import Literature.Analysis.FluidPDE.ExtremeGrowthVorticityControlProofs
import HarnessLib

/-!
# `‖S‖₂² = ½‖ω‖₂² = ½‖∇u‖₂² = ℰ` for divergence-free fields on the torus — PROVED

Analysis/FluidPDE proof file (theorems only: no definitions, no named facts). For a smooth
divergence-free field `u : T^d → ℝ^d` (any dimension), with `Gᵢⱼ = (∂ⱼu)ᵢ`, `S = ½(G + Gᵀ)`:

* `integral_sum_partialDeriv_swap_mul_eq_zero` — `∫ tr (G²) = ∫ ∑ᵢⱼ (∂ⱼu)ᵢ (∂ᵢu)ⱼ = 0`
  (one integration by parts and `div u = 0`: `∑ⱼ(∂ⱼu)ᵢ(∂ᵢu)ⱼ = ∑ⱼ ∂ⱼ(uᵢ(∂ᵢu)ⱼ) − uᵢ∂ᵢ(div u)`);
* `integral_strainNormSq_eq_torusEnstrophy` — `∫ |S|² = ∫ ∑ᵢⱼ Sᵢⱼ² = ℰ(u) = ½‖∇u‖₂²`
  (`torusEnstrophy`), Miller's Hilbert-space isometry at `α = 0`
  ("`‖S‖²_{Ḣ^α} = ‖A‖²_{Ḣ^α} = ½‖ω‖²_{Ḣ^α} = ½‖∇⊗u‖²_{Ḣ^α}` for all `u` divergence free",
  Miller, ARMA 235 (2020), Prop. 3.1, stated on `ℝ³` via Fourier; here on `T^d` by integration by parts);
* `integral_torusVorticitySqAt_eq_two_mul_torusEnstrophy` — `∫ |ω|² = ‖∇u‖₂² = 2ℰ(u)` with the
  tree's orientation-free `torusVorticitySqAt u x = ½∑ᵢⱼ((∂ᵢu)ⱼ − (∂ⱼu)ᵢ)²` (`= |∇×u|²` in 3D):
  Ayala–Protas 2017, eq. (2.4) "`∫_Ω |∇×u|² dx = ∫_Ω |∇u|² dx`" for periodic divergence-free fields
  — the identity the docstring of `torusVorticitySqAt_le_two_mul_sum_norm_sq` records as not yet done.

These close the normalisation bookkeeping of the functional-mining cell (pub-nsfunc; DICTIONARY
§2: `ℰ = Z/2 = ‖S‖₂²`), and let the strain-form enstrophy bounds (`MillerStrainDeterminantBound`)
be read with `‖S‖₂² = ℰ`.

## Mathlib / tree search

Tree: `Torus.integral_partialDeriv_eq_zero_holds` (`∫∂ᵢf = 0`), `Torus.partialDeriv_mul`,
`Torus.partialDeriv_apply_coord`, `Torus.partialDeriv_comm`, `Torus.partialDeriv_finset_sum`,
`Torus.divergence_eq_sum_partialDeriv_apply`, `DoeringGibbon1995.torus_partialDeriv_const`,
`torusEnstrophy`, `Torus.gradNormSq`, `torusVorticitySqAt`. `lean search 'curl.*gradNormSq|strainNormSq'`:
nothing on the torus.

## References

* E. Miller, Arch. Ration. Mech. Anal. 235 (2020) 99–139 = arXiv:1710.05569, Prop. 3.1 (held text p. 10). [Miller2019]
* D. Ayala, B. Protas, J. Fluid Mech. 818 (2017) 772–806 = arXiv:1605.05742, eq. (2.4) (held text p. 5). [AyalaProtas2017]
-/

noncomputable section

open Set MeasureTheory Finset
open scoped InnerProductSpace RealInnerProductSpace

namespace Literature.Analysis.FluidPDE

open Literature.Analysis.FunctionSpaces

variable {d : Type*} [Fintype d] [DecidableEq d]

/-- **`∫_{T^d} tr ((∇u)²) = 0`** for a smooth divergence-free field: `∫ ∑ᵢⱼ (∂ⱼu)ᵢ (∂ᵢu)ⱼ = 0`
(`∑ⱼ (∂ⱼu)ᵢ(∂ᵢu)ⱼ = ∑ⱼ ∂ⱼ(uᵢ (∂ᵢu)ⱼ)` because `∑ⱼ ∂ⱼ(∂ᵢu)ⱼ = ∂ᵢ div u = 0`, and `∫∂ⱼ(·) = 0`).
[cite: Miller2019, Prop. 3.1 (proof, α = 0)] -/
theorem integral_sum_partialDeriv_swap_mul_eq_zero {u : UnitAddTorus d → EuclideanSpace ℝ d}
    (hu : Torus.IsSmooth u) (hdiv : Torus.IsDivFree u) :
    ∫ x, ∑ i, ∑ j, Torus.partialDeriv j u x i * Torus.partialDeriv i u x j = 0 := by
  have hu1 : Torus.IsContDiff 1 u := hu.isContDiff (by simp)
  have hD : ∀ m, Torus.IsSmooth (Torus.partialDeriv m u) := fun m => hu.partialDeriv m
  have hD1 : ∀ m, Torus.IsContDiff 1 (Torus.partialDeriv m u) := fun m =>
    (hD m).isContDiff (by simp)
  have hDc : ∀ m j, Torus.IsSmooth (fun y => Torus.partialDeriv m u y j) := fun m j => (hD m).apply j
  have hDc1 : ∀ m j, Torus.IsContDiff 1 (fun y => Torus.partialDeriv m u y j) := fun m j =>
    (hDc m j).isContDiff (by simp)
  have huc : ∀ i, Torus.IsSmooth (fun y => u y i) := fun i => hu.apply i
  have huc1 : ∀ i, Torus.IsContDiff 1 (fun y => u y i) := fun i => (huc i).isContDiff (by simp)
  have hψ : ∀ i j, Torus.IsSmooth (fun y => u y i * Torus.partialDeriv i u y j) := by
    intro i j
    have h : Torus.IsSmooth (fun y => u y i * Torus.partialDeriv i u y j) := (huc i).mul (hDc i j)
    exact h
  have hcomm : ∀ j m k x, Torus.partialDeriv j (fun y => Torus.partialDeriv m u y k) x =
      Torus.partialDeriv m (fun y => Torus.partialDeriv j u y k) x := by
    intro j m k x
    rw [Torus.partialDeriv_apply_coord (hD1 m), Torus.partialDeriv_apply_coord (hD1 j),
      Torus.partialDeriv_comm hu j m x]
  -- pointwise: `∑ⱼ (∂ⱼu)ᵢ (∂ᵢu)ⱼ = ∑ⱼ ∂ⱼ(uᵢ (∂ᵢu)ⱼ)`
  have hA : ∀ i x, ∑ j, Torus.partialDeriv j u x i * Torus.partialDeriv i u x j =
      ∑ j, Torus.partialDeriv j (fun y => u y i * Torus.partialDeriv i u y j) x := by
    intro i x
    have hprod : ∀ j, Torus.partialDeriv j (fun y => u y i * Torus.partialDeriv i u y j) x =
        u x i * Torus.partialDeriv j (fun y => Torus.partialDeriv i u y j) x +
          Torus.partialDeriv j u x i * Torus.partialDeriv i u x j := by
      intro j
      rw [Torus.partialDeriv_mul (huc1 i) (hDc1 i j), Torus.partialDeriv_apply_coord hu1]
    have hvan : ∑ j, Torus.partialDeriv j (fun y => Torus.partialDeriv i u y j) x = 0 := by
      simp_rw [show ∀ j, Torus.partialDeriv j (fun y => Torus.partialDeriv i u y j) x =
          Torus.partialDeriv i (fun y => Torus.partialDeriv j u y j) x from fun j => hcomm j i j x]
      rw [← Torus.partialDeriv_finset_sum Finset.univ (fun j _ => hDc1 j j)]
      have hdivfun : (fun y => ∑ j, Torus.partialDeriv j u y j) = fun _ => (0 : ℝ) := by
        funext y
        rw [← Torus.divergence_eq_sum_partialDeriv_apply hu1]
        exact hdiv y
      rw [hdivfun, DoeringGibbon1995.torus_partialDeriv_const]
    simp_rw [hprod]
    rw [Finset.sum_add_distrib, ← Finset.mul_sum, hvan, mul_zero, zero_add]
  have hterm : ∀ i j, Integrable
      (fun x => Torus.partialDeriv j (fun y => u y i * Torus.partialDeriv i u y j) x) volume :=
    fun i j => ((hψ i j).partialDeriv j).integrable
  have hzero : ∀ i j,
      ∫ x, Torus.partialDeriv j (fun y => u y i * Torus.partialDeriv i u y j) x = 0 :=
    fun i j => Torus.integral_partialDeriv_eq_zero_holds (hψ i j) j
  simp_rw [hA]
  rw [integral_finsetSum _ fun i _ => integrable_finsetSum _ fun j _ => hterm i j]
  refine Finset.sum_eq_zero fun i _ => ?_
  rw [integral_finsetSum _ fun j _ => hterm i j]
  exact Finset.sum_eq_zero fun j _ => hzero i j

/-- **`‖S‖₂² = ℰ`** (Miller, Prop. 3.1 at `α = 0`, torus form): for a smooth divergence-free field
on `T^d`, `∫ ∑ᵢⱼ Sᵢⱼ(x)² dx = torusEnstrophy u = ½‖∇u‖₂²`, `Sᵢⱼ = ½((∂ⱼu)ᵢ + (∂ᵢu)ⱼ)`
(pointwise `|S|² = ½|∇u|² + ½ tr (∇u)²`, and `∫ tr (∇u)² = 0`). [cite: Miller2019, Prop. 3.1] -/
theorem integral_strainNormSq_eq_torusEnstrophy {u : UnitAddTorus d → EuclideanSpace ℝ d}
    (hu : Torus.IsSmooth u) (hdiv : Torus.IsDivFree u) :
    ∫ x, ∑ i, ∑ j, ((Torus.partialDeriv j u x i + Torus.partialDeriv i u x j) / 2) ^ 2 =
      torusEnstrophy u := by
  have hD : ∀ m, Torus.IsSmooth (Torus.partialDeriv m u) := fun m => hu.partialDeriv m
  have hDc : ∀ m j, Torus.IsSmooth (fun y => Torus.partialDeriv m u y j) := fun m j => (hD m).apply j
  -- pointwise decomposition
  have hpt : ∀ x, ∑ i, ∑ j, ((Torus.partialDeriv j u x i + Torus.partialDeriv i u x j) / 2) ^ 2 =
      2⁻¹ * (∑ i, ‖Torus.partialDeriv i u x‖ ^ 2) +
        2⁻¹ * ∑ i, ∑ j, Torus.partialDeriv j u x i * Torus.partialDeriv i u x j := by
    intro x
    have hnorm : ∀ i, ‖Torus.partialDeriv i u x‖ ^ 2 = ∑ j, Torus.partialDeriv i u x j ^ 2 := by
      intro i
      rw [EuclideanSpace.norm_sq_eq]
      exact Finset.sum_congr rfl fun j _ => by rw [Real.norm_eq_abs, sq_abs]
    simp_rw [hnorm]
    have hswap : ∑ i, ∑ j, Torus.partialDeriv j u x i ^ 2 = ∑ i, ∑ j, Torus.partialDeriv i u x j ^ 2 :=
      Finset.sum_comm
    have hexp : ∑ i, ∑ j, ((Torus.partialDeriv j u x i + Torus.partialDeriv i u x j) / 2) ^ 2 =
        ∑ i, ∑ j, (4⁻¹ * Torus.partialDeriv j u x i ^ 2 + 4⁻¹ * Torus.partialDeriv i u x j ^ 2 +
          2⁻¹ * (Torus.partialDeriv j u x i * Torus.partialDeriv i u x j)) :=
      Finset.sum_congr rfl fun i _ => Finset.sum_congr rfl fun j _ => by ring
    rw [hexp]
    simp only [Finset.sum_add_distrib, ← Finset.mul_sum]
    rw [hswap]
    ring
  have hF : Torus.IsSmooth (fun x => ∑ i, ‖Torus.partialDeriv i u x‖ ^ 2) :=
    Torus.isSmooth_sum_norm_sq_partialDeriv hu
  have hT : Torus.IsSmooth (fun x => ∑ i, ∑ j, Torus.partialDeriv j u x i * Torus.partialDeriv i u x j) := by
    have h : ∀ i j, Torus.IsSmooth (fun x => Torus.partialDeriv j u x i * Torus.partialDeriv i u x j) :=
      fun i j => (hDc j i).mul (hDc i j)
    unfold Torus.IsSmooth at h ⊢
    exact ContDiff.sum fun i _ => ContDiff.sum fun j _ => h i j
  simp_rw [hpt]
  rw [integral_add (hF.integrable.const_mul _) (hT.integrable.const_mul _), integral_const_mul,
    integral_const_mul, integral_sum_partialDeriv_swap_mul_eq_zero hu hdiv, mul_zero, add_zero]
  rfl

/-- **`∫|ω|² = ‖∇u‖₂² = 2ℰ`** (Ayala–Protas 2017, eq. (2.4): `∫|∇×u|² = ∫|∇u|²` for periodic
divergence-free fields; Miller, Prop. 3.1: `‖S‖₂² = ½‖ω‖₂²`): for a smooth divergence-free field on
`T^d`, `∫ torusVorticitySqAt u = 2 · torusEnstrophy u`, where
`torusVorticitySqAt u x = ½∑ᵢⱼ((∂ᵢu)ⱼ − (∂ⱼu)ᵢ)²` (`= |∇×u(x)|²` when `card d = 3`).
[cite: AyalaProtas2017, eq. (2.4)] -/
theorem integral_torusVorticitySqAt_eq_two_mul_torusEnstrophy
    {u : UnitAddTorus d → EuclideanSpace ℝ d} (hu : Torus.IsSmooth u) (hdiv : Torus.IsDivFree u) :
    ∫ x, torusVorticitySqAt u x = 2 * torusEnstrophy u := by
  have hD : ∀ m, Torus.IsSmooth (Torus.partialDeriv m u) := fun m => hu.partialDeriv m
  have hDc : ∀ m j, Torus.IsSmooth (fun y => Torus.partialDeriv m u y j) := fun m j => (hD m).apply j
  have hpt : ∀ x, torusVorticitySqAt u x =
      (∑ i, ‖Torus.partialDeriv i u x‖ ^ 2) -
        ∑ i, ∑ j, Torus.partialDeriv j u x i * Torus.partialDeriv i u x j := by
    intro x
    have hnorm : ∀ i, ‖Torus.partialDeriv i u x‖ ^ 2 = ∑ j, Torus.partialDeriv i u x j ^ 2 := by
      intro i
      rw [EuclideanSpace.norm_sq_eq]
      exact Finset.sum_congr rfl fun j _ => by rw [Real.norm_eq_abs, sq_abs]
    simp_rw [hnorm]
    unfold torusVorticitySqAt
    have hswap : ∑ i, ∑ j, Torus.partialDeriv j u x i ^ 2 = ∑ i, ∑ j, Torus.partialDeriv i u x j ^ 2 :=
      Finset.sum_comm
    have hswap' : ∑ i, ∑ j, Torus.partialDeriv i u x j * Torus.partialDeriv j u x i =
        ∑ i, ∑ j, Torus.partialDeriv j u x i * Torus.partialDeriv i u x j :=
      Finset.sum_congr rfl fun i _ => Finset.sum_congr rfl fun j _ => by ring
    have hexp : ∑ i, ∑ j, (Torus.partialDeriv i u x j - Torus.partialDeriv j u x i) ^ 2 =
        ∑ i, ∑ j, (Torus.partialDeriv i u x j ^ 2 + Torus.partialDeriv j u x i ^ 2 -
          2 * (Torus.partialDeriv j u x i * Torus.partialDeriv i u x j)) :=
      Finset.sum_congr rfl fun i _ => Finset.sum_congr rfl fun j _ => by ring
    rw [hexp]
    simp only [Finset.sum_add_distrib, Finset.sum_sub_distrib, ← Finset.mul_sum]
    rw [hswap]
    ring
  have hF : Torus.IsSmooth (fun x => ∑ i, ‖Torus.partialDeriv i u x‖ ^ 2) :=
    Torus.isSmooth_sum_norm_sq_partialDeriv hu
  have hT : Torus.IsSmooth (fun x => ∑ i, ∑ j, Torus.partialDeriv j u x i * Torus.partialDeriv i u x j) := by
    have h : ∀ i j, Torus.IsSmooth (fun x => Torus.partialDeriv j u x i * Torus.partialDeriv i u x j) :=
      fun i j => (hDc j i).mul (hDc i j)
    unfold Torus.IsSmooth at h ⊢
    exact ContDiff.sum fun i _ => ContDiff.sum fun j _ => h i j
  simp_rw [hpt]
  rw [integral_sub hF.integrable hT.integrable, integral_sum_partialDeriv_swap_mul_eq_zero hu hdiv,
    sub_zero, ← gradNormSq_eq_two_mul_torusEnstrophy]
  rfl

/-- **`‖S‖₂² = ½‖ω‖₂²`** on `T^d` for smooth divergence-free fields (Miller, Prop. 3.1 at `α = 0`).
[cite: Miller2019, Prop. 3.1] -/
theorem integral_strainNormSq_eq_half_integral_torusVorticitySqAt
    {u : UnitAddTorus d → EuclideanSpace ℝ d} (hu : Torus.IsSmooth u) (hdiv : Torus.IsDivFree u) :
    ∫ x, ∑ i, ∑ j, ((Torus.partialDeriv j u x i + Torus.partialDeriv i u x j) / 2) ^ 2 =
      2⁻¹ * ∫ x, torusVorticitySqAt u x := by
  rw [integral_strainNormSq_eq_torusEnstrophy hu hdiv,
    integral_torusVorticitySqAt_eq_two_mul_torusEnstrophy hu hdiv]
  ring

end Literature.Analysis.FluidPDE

EXERCISE » Starting at the line above that holds "rw [Torus.partialDeriv_mul (huc1" and ending at the line that holds "dx = torusEnstrophy", transcribe each line exactly and include no other lines.

YOUR RESPONSE »
      rw [Torus.partialDeriv_mul (huc1 i) (hDc1 i j), Torus.partialDeriv_apply_coord hu1]
    have hvan : ∑ j, Torus.partialDeriv j (fun y => Torus.partialDeriv i u y j) x = 0 := by
      simp_rw [show ∀ j, Torus.partialDeriv j (fun y => Torus.partialDeriv i u y j) x =
          Torus.partialDeriv i (fun y => Torus.partialDeriv j u y j) x from fun j => hcomm j i j x]
      rw [← Torus.partialDeriv_finset_sum Finset.univ (fun j _ => hDc1 j j)]
      have hdivfun : (fun y => ∑ j, Torus.partialDeriv j u y j) = fun _ => (0 : ℝ) := by
        funext y
        rw [← Torus.divergence_eq_sum_partialDeriv_apply hu1]
        exact hdiv y
      rw [hdivfun, DoeringGibbon1995.torus_partialDeriv_const]
    simp_rw [hprod]
    rw [Finset.sum_add_distrib, ← Finset.mul_sum, hvan, mul_zero, zero_add]
  have hterm : ∀ i j, Integrable
      (fun x => Torus.partialDeriv j (fun y => u y i * Torus.partialDeriv i u y j) x) volume :=
    fun i j => ((hψ i j).partialDeriv j).integrable
  have hzero : ∀ i j,
      ∫ x, Torus.partialDeriv j (fun y => u y i * Torus.partialDeriv i u y j) x = 0 :=
    fun i j => Torus.integral_partialDeriv_eq_zero_holds (hψ i j) j
  simp_rw [hA]
  rw [integral_finsetSum _ fun i _ => integrable_finsetSum _ fun j _ => hterm i j]
  refine Finset.sum_eq_zero fun i _ => ?_
  rw [integral_finsetSum _ fun j _ => hterm i j]
  exact Finset.sum_eq_zero fun j _ => hzero i j

/-- **`‖S‖₂² = ℰ`** (Miller, Prop. 3.1 at `α = 0`, torus form): for a smooth divergence-free field
on `T^d`, `∫ ∑ᵢⱼ Sᵢⱼ(x)² dx = torusEnstrophy u = ½‖∇u‖₂²`, `Sᵢⱼ = ½((∂ⱼu)ᵢ + (∂ᵢu)ⱼ)`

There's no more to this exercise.